__WORK TO BE COMPLETED__.
Once the line holding "def redP (A" is found in the listing below, write it out and each later line exactly, up to and including the one holding "have h2 : ∀".

++++ SOURCE DATA

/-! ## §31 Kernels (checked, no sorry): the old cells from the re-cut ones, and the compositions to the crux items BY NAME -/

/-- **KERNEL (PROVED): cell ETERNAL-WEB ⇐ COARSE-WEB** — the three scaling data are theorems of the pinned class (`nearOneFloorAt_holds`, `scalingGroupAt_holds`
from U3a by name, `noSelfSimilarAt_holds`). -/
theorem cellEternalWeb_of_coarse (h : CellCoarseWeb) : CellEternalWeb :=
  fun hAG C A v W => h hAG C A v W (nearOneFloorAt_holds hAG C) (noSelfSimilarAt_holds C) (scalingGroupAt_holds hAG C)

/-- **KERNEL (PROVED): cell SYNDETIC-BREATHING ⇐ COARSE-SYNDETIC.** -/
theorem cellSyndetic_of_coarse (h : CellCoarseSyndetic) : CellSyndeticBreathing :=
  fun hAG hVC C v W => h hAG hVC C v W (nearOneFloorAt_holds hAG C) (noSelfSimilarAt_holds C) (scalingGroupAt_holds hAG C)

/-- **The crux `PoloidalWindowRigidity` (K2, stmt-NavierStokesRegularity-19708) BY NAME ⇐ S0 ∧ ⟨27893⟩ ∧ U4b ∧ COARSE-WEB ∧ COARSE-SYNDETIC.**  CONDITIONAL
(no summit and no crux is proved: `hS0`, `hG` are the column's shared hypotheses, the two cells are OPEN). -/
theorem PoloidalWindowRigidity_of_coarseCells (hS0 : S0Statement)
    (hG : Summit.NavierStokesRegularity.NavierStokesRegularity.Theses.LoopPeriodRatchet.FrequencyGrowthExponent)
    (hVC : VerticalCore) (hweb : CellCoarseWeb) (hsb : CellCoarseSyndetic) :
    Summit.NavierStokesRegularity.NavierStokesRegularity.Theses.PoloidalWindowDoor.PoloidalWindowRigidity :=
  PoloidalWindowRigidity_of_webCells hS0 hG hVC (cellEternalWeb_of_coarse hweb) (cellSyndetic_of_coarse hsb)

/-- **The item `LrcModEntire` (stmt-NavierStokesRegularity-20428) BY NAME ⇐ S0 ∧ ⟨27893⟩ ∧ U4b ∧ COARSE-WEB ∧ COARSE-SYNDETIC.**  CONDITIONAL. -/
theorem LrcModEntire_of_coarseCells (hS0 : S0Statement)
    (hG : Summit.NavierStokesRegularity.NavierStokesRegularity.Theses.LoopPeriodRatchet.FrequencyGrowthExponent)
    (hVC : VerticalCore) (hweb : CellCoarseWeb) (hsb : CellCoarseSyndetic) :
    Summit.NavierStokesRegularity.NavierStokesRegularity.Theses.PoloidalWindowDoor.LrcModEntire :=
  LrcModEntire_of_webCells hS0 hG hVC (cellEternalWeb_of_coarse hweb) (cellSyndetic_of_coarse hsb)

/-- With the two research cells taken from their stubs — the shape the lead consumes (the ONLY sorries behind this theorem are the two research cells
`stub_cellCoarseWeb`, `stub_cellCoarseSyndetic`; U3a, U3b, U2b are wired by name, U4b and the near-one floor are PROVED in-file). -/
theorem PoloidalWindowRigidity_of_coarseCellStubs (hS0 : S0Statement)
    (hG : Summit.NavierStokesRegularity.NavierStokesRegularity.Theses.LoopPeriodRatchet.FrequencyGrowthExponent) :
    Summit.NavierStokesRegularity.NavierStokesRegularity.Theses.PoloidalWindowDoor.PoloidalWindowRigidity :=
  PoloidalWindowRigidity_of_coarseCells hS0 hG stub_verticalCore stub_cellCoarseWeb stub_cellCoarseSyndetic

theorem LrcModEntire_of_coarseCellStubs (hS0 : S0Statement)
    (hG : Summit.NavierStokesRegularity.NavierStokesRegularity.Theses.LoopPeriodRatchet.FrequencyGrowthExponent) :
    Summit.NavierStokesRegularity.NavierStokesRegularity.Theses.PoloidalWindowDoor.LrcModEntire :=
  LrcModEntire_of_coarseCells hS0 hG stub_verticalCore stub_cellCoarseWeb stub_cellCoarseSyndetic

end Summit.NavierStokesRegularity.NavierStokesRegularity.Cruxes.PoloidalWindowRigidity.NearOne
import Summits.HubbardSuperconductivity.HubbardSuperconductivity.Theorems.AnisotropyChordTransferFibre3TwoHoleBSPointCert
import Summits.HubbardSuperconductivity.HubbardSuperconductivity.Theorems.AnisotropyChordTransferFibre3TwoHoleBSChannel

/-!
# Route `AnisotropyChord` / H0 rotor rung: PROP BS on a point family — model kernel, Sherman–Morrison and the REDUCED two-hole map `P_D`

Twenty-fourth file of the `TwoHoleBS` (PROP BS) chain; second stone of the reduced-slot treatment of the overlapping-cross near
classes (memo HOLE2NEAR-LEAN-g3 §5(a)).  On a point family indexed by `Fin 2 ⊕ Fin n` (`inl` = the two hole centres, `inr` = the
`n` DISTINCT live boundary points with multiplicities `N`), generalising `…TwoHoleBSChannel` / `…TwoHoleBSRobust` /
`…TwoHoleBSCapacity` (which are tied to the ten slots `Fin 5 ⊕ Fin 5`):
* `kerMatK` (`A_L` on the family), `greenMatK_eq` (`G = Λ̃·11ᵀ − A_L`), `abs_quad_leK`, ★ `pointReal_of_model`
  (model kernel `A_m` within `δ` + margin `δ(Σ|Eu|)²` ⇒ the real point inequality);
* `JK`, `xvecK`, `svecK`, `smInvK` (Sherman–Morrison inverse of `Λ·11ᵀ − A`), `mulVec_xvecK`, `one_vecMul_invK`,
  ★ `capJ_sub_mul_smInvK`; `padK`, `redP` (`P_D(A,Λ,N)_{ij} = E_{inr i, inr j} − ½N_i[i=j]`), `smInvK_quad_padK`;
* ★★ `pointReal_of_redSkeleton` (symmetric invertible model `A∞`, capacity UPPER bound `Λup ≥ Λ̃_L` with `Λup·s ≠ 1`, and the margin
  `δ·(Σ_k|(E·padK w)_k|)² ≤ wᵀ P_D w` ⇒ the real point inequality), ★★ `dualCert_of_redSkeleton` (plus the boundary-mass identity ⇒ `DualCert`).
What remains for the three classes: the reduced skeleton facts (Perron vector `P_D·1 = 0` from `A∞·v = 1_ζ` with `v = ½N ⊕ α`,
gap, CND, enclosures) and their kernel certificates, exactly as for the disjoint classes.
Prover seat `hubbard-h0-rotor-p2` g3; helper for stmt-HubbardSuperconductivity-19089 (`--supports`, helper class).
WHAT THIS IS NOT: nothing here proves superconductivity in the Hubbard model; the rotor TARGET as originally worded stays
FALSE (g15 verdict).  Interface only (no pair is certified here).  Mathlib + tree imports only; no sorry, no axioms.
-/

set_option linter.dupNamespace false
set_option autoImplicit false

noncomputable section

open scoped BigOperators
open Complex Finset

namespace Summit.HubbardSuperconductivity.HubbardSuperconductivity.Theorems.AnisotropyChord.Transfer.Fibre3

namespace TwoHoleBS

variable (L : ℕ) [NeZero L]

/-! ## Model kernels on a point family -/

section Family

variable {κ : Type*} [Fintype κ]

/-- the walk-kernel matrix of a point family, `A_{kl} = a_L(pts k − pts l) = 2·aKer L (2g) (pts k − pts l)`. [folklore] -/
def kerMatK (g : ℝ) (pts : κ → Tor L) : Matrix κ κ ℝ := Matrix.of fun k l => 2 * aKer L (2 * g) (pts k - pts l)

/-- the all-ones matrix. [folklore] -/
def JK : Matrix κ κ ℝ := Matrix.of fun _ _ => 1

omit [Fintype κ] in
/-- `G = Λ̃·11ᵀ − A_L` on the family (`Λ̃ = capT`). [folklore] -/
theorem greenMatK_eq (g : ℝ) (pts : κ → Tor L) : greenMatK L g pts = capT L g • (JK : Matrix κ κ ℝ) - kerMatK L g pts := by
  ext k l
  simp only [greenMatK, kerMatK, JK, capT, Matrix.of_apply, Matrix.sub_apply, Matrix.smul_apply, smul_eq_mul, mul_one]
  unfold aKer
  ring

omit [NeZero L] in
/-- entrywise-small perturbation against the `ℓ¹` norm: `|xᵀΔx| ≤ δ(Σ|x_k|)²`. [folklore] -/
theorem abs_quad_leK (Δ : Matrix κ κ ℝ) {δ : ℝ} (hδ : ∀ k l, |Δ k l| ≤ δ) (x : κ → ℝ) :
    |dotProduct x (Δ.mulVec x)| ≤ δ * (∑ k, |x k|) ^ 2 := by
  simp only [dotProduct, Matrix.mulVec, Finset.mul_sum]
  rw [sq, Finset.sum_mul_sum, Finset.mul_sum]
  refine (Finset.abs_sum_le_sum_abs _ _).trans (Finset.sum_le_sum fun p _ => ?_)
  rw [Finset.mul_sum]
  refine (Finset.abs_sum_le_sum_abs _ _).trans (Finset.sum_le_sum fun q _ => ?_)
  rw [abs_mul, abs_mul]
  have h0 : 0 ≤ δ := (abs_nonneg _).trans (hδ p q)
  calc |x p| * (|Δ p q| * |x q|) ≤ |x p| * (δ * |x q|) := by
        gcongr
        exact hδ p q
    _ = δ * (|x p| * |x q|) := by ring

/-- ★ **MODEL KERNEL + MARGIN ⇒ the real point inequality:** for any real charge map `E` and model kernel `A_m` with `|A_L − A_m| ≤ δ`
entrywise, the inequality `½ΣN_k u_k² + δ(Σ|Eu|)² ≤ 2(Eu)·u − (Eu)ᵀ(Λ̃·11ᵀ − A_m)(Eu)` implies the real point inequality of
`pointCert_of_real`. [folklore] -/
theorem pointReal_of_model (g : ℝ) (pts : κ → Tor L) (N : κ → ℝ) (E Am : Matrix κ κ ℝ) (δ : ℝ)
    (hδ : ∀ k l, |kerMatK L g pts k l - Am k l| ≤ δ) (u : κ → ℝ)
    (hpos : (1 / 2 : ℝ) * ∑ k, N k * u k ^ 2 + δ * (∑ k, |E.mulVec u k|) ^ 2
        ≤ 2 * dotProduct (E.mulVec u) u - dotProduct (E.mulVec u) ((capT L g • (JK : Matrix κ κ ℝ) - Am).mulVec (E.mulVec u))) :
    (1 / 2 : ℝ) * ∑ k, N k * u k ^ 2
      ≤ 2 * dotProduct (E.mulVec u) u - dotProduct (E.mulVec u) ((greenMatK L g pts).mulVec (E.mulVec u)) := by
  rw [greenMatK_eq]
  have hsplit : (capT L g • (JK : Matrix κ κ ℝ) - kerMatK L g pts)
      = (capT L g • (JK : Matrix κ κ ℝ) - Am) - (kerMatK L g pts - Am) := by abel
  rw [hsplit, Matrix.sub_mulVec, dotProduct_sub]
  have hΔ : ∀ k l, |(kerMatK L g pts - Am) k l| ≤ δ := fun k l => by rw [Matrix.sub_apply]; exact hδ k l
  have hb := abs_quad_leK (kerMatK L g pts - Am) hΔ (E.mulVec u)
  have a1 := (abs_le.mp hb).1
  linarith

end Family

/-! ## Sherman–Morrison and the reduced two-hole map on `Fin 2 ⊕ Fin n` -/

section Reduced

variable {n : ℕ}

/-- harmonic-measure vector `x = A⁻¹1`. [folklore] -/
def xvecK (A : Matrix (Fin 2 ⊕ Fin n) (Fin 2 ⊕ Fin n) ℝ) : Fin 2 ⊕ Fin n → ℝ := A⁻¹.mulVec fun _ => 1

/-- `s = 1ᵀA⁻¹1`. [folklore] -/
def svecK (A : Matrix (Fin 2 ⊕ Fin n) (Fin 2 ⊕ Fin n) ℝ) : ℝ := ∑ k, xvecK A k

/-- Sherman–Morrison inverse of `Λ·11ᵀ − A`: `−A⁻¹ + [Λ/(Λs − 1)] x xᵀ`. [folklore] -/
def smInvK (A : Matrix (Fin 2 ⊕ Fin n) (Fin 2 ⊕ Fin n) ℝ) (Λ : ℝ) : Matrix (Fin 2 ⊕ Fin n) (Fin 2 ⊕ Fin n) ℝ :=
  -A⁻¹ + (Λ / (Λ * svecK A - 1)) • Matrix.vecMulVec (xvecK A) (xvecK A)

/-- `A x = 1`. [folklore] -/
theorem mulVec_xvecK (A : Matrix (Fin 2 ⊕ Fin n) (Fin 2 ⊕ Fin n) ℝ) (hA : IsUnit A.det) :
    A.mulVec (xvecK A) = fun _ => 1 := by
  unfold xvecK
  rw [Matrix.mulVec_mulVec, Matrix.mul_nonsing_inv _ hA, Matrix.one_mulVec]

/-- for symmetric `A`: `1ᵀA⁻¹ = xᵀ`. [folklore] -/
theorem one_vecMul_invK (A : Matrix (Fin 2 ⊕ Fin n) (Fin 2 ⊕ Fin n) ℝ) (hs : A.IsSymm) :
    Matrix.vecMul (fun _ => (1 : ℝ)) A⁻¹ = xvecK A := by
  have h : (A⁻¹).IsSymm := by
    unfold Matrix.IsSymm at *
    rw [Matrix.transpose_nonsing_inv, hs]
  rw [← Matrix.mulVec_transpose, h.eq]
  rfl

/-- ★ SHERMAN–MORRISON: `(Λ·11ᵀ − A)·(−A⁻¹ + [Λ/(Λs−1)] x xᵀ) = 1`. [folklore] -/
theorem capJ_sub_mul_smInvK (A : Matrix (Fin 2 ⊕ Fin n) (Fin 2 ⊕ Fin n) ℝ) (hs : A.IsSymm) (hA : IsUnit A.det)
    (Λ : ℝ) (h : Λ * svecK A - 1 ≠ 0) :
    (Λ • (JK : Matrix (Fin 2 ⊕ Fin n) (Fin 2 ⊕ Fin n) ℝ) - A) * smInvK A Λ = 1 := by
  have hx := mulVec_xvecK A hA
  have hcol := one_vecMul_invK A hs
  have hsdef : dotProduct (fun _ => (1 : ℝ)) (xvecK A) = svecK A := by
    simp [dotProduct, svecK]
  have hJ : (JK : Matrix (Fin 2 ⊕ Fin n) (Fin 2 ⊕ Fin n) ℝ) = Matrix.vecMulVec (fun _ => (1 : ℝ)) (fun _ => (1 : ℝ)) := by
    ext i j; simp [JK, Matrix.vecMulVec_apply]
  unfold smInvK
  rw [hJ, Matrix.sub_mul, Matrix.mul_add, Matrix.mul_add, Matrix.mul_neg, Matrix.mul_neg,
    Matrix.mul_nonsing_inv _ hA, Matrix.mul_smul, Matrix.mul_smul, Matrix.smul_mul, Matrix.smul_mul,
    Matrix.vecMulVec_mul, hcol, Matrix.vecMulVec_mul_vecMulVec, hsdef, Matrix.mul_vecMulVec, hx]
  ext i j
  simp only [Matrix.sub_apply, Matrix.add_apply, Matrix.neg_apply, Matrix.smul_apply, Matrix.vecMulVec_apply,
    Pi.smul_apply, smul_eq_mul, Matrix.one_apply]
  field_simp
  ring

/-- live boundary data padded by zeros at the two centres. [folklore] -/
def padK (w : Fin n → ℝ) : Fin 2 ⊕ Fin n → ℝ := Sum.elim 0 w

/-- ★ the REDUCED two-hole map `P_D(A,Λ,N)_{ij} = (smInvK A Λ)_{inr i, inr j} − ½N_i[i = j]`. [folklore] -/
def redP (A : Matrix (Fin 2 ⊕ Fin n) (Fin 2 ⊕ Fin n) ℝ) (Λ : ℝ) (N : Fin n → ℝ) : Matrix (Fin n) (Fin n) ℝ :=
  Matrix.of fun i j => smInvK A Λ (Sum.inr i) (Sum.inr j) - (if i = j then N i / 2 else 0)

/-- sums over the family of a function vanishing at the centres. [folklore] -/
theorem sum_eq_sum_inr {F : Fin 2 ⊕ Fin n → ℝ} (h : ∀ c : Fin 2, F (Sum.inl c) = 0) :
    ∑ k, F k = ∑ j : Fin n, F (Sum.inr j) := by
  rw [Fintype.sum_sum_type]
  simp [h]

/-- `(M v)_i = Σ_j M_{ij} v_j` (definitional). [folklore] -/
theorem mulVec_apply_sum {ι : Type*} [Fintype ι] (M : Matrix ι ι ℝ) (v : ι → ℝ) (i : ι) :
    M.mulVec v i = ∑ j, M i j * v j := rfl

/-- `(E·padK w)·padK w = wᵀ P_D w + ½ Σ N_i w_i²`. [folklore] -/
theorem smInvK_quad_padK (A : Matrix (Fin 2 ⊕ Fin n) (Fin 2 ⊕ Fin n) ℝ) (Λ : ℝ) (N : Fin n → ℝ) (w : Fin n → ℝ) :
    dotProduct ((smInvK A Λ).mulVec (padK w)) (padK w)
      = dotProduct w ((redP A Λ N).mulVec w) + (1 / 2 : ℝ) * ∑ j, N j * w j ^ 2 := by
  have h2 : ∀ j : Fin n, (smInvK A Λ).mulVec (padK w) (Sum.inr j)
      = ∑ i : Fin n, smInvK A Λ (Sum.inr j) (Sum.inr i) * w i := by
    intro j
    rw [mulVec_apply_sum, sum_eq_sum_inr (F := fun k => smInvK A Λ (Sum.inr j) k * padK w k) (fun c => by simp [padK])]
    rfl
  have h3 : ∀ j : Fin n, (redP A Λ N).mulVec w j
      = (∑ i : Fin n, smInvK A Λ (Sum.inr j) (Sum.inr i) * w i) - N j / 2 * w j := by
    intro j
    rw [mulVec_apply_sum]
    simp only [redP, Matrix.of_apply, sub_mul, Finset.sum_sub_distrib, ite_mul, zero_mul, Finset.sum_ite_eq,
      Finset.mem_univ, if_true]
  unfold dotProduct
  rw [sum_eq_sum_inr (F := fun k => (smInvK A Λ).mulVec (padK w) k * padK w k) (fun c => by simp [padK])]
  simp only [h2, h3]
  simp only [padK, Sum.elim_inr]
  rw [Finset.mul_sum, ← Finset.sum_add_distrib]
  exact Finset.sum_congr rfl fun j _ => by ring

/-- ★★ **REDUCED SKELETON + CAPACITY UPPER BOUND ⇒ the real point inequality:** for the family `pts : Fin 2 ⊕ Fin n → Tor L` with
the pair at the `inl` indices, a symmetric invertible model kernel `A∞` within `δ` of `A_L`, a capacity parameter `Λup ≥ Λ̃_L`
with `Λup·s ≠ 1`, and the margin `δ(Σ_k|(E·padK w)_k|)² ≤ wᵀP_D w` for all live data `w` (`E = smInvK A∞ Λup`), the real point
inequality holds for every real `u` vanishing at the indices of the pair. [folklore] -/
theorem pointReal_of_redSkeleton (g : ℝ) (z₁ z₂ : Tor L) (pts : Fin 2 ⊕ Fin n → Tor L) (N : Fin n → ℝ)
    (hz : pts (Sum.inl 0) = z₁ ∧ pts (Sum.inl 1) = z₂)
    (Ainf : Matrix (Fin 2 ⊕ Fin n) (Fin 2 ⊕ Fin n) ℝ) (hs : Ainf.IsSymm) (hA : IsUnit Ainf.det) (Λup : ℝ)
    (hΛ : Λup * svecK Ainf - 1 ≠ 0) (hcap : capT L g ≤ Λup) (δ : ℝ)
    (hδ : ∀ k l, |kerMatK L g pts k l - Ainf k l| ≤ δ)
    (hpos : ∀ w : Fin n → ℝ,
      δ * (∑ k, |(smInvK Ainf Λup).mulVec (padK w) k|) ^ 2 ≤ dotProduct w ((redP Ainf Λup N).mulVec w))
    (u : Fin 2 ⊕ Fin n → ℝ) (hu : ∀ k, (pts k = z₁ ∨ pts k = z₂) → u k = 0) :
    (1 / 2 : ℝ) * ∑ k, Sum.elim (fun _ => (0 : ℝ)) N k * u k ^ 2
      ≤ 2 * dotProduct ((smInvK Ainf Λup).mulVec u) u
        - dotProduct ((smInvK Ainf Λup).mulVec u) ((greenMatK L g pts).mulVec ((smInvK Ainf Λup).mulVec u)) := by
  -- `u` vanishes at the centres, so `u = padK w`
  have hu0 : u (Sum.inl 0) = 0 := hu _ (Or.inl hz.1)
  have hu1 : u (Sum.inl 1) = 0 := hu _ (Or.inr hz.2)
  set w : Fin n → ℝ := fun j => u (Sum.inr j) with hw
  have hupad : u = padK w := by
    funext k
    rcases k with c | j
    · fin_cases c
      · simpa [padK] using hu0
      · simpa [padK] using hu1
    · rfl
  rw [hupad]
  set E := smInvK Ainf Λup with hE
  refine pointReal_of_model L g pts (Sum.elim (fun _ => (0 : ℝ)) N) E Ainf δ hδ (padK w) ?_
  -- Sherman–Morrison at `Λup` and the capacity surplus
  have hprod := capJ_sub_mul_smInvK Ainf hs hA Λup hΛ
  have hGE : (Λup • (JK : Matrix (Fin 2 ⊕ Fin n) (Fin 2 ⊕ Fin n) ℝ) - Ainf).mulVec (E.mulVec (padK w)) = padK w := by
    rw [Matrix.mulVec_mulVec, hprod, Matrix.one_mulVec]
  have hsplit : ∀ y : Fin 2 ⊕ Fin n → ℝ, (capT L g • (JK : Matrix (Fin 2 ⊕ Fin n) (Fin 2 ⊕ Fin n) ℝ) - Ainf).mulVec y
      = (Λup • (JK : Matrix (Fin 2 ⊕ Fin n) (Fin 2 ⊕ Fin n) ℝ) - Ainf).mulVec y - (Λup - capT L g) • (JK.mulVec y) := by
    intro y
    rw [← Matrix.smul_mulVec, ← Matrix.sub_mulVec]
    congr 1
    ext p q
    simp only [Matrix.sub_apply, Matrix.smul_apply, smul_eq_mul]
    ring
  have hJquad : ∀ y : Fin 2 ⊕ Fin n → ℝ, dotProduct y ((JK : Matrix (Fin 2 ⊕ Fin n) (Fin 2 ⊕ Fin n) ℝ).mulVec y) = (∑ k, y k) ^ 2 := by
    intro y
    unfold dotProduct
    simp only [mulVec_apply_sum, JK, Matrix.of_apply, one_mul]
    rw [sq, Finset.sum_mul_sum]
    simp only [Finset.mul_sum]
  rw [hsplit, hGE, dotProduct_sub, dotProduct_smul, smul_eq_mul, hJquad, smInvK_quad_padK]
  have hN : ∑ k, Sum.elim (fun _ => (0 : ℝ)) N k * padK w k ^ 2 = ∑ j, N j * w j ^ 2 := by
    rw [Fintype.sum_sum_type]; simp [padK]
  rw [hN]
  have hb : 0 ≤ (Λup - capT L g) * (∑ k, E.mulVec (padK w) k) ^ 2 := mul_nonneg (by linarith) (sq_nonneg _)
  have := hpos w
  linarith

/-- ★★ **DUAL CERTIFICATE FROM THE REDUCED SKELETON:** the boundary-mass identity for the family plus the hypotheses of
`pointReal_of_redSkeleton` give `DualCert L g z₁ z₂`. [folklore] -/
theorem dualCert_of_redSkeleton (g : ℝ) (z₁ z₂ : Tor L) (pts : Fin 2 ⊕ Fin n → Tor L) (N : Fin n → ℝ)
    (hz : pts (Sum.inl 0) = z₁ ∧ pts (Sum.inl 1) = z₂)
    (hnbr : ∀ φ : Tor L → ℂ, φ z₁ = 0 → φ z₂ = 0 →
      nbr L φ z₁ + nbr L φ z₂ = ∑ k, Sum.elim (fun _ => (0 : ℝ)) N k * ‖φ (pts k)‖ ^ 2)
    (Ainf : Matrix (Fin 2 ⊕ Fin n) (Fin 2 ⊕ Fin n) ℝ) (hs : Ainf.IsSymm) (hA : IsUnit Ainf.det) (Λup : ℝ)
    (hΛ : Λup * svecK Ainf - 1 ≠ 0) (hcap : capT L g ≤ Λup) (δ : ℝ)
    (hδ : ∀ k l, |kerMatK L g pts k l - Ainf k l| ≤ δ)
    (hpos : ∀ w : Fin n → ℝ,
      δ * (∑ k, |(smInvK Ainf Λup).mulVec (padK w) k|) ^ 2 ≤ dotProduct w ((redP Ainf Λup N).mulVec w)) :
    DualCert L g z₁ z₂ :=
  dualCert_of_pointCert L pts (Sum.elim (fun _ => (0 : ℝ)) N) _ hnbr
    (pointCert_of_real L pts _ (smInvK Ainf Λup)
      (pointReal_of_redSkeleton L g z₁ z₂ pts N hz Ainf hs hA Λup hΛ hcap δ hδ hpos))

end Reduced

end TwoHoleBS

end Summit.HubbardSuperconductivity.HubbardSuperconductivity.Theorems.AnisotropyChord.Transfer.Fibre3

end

++++++++

__TASK RESPONSE__.
def redP (A : Matrix (Fin 2 ⊕ Fin n) (Fin 2 ⊕ Fin n) ℝ) (Λ : ℝ) (N : Fin n → ℝ) : Matrix (Fin n) (Fin n) ℝ :=
  Matrix.of fun i j => smInvK A Λ (Sum.inr i) (Sum.inr j) - (if i = j then N i / 2 else 0)

/-- sums over the family of a function vanishing at the centres. [folklore] -/
theorem sum_eq_sum_inr {F : Fin 2 ⊕ Fin n → ℝ} (h : ∀ c : Fin 2, F (Sum.inl c) = 0) :
    ∑ k, F k = ∑ j : Fin n, F (Sum.inr j) := by
  rw [Fintype.sum_sum_type]
  simp [h]

/-- `(M v)_i = Σ_j M_{ij} v_j` (definitional). [folklore] -/
theorem mulVec_apply_sum {ι : Type*} [Fintype ι] (M : Matrix ι ι ℝ) (v : ι → ℝ) (i : ι) :
    M.mulVec v i = ∑ j, M i j * v j := rfl

/-- `(E·padK w)·padK w = wᵀ P_D w + ½ Σ N_i w_i²`. [folklore] -/
theorem smInvK_quad_padK (A : Matrix (Fin 2 ⊕ Fin n) (Fin 2 ⊕ Fin n) ℝ) (Λ : ℝ) (N : Fin n → ℝ) (w : Fin n → ℝ) :
    dotProduct ((smInvK A Λ).mulVec (padK w)) (padK w)
      = dotProduct w ((redP A Λ N).mulVec w) + (1 / 2 : ℝ) * ∑ j, N j * w j ^ 2 := by
  have h2 : ∀ j : Fin n, (smInvK A Λ).mulVec (padK w) (Sum.inr j)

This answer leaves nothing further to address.